1.  No manufacturer can do a perfect setup - since there is no definition of perfect setup - and more so, because of the environmental changes that are going to take place between factory, warehouse, shipping, another warehouse, display, and you finally purchasing it.  Don't blame the factories for that.

2.  If you buy from a small shop - many times you'll get the service along with the purchase.  If you buy from the buck-over-minimum-wage emozit at the big box place, or buy on-line, don't expect the service.   

3.  Setting up a guitar should be within the scope of skills of every guitar player

4.  There are EXCELLENT online dealers, who provide a price well well below the "online" big box stores - which are held to "minimum advertised pricing" as a way to stifle competition and keep profits up.  All the big boxes guarantee the lowest price.  Read the fine print - "advertised price".  Ever wonder why they're all pretty much the same "lowest price".  Thats why.  There is one Gibson dealer I know of, who is the #2 volume dealer for Gibson, and he does not have a big splashy website, just a small webpage that asks you to call for pricing.  Amazingly.... it works for him, because he has great online, and phone service.

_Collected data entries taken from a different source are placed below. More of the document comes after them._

-- `IntegerDivision` holds: proved by `Summit.KontsevichZagierPeriods.FurushoPentagon.integerDivision_proof` (its module imports this route file, so no `_holds` link can be stated here).

/-- item stmt-KontsevichZagierPeriods-9436 · support · rank 9 · closed · proved by Summit.KontsevichZagierPeriods.OctahedralSymmetry.SimplexDilationMove.simplexDilationMove_proof @ eac1817e3e66 (prover) · by planner
sources: arXiv:0707.1459, Racinet2002, KontsevichZagier2001
[support] distribution is one dilation (card P1; HurwitzMicroSectors.DilationMove on the box, here
on the simplex, m = 2): for r, r′ on Δ_w with r.integrand t = r′.integrand(t_j²)_j · ∏ 2t_j, [r] −
[r′] ∈ changeOfVariablesRel (coordinatewise squaring is an order-preserving bijection of Δ_w with
Jacobian ∏ 2t_j > 0); with d(t²)/(t² − b) = dt/(t−√b) + dt/(t+√b) it realises every level-2 →
level-4 distribution relation. [difficulty: provable-now] -/
@[route_item "route-KontsevichZagierPeriods-OctahedralSymmetry"]
def SimplexDilationMove : Prop :=
  ∀ (w : ℕ) (r r' : Literature.NumberTheory.Transcendental.KZ.IntegralRep w), r.domain = {t | (∀ i, 0 < t i) ∧ (∀ i, t i < 1) ∧ StrictAnti t} → r'.domain = {t | (∀ i, 0 < t i) ∧ (∀ i, t i < 1) ∧ StrictAnti t} → (∀ t ∈ r.domain, r.integrand t = r'.integrand (fun j => t j ^ 2) * ∏ j, (2 * t j)) → Literature.NumberTheory.Transcendental.KZ.of r - Literature.NumberTheory.Transcendental.KZ.of r' ∈ Literature.NumberTheory.Transcendental.KZ.changeOfVariablesRel

-- `SimplexDilationMove` holds: proved by `Summit.KontsevichZagierPeriods.OctahedralSymmetry.SimplexDilationMove.simplexDilationMove_proof` @ eac1817e3e66 (its module imports this route file, so no `_holds` link can be stated here).

/-- item stmt-KontsevichZagierPeriods-9437 · support · rank 9 · closed · proved by Summit.KontsevichZagierPeriods.OctahedralSymmetry.quarterDiscFaceWeightTwo_proof @ d0fbaca65842 (prover) · by planner
sources: arXiv:0810.1064, arXiv:2201.01676, KontsevichZagier2001
[support] the smallest instance of the card's prism-Stokes compile (face {0,1,i} of the octahedron,
word (e₀, e_{−1}), imaginary part): [Δ₂, 1/(t₀(1+t₁²))] + [Δ₂, 2t₁/((1+t₀²)(1+t₁²))] − [(0,1)²,
2/((1+t₀²)(1+t₁))] ∈ KZ.relations — values G (Catalan, = ∫₀¹ arctan t/t) + ((π/2)log 2 − G) −
(π/2)log 2, checked to 4e−15. Geometric proof: the segment [0,i] and the path [0,1]·arc(1→i) are
homotopic in ℂ∖{−1,−i} rel endpoints; Stokes on Δ₂ × [0,1] for the closed pulled-back 2-form has
zero bulk, null degenerate faces (dz∧dz = 0) and rational primitives (the components of the
pull-back), then deconcatenation = domain additivity + Fubini and the letter substitutions ρ^*ω_a =
ω_{c_a} − ω_{−i}. Calibrates every convention of the route on a 3-term identity. [difficulty: M] -/
@[route_item "route-KontsevichZagierPeriods-OctahedralSymmetry"]
def QuarterDiscFaceWeightTwo : Prop :=
  ∀ (r₁ r₂ r₃ : Literature.NumberTheory.Transcendental.KZ.IntegralRep 2), r₁.domain = {t | 1 > t 0 ∧ t 0 > t 1 ∧ t 1 > 0} → Set.EqOn r₁.integrand (fun t => 1 / (t 0 * (1 + t 1 ^ 2))) r₁.domain → r₂.domain = {t | 1 > t 0 ∧ t 0 > t 1 ∧ t 1 > 0} → Set.EqOn r₂.integrand (fun t => 2 * t 1 / ((1 + t 0 ^ 2) * (1 + t 1 ^ 2))) r₂.domain → r₃.domain = {t | ∀ i, t i ∈ Set.Ioo (0:ℝ) 1} → Set.EqOn r₃.integrand (fun t => 2 / ((1 + t 0 ^ 2) * (1 + t 1))) r₃.domain → Literature.NumberTheory.Transcendental.KZ.of r₁ + Literature.NumberTheory.Transcendental.KZ.of r₂ - Literature.NumberTheory.Transcendental.KZ.of r₃ ∈ Literature.NumberTheory.Transcendental.KZ.relations

-- `QuarterDiscFaceWeightTwo` holds: proved by `Summit.KontsevichZagierPeriods.OctahedralSymmetry.quarterDiscFaceWeightTwo_proof` @ d0fbaca65842 (its module imports this route file, so no `_holds` link can be stated here).

-- item stmt-KontsevichZagierPeriods-9660 · support · rank 9 · open · by planner — informal only, no Lean statement yet:
--   [support] PathHomotopyStokes (card K2, the reusable prism-Stokes ENGINE behind
--   QuarterDiscFaceWeightTwo and the e₁-free quarter-disc face family — an alternative generator to the
--   involution with the same computed ranks for w ≤ 4). For rational 1-forms ω₁,…,ω_w on ℂ with poles in
--   a finite S ⊂ ℚ(i) and two ℚ-semialgebraic piecewise-C¹ paths γ₀, γ₁ : [0,1] → ℂ with common
--   endpoints p, q, joined by a ℚ-semialgebraic homotopy H : [0,1]² → ℂ with H((0,1)²) ∩ S = ∅
--   (endpoints may lie in S provided ω₁ is regular at q and ω_w at p, so that all iterated integrals
--   converge absolutely): the representation

-- item stmt-KontsevichZagierPeriods-9661 · support · rank 9 · open · by planner — informal only, no Lean statement yet:
--   [support] LevelNineWitness (card K4, corrected by this session's literature read; Neg-facing).
--   Levels 6, 8, 10, 12 are NOT sourceless: Au2022 §5.1 (arXiv:2201.01676) generates their non-standard
--   relations by chains of N-unital rational maps (change of variables by NON-invertible rational R with
--   R⁻¹{0,1,∞} ⊂ {0,∞}∪μ_N) plus path homotopy, reaching Deligne's bound for (N,w) = (6,≤5), (8,≤4),
--   (10,≤3), (12,≤3). The genuinely sourceless instance is LEVEL 9, WEIGHT 3: SR(3,9) − D(3,9) = 3
--   non-standard relations are predicted (arXiv:0707.1459 Table 1, arXiv:0810.1064 Thm 3; D from
--   DeligneGoncharov200

-- earlier Assembly (stmt-KontsevichZagierPeriods-11043, replaced 2026-08-16T13:43:06Z -> stmt-KontsevichZagierPeriods-15034): proved by Summit.KontsevichZagierPeriods.OctahedralSymmetry.assembly_proof — ZhaoRelationInKZ → LevelFourStuffleInKZ → OctahedralInvolutionMove → LevelFourSectorKernel → KontsevichZagierPeriods
-- earlier Assembly (stmt-KontsevichZagierPeriods-9439, replaced 2026-08-15T16:37:51Z -> stmt-KontsevichZagierPeriods-11043): retired by None — ZhaoRelationInKZ → LevelFourStuffleInKZ → OctahedralInvolutionMove → LevelFourSectorToKernel → KernelImpliesStatement → KontsevichZagierPeriods
/-- item stmt-KontsevichZagierPeriods-15034 · assembly · rank 1 · open · by planner
sources: KontsevichZagier2001, arXiv:0810.1064
[assembly] ZhaoRelationInKZ → LevelFourStuffleInKZ → OctahedralInvolutionMove → KernelForm →
KontsevichZagierPeriods (modus ponens through the declared complement KernelForm = shared item
stmt-KontsevichZagierPeriods-10447; literally the chain of the deciding theorem `closes`, rev 9 —
provable now by `closes`; Theorems/OctahedralSymmetryAssembly.lean's `unfold Assembly; exact closes`
proves it verbatim). Restated 2026-08-16 (route-choice) from the rev-5 form, which ran through the
dropped bespoke complement LevelFourSectorKernel (stmt-9845). [difficulty: provable-now] [sources:
KontsevichZagier2001, arXiv:0810.1064] -/
@[route_item "route-KontsevichZagierPeriods-OctahedralSymmetry"]
def Assembly : Prop :=
  ZhaoRelationInKZ → LevelFourStuffleInKZ → OctahedralInvolutionMove → KernelForm → KontsevichZagierPeriods

/-! D-0027 §2.1 — DECIDING THEOREM (planner-authored via `route open/edit --closes-file`; by planner-rchoice-KontsevichZagierPeriods-Octahe-51f48a98-0 2026-08-16T13:43:06Z):
its hypotheses are this route's items and its conclusion the sub-problem Statement (glue_lint), and it elaborates with this file. -/

@[closes "route-KontsevichZagierPeriods-OctahedralSymmetry"] theorem closes : ZhaoRelationInKZ → LevelFourStuffleInKZ → OctahedralInvolutionMove → KernelForm → KontsevichZagierPeriods := by
  intro _ _ _ hK n m r r' _ _ hv
  have h0 : Literature.NumberTheory.Transcendental.KZ.eval (Literature.NumberTheory.Transcendental.KZ.of r - Literature.NumberTheory.Transcendental.KZ.of r') = 0 := by
    simp [Literature.NumberTheory.Transcendental.KZ.eval_of, hv]
  exact hK _ h0

end Summit.KontsevichZagierPeriods.KontsevichZagierPeriods.Theses.OctahedralSymmetry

5.  If you buy a guitar and its really bad, send it back.
1. I expect a guitar to be setup and not needing an intonation when it is delivered to me, I will not accept it any other way
2. another reason to buy from shops that do appreciate your business and not mega stores trying to force you to accept shite for service\
3. That is the most rediculous thing I have ever heard, so should we also be required to be able to carve a new nut or solder in new pups?
4.Unfortunately most of the big boxed corporate stores do notoffer service
5.I have, numerous times over such as it was not even intoned and they would not pay to have that done.

a fool and his money is soon parted, and they are trying to make you part with it easier all the time. Buying from a place that treats you like shite instead of the guy who bends over backwards for your business is asking to be ripped off.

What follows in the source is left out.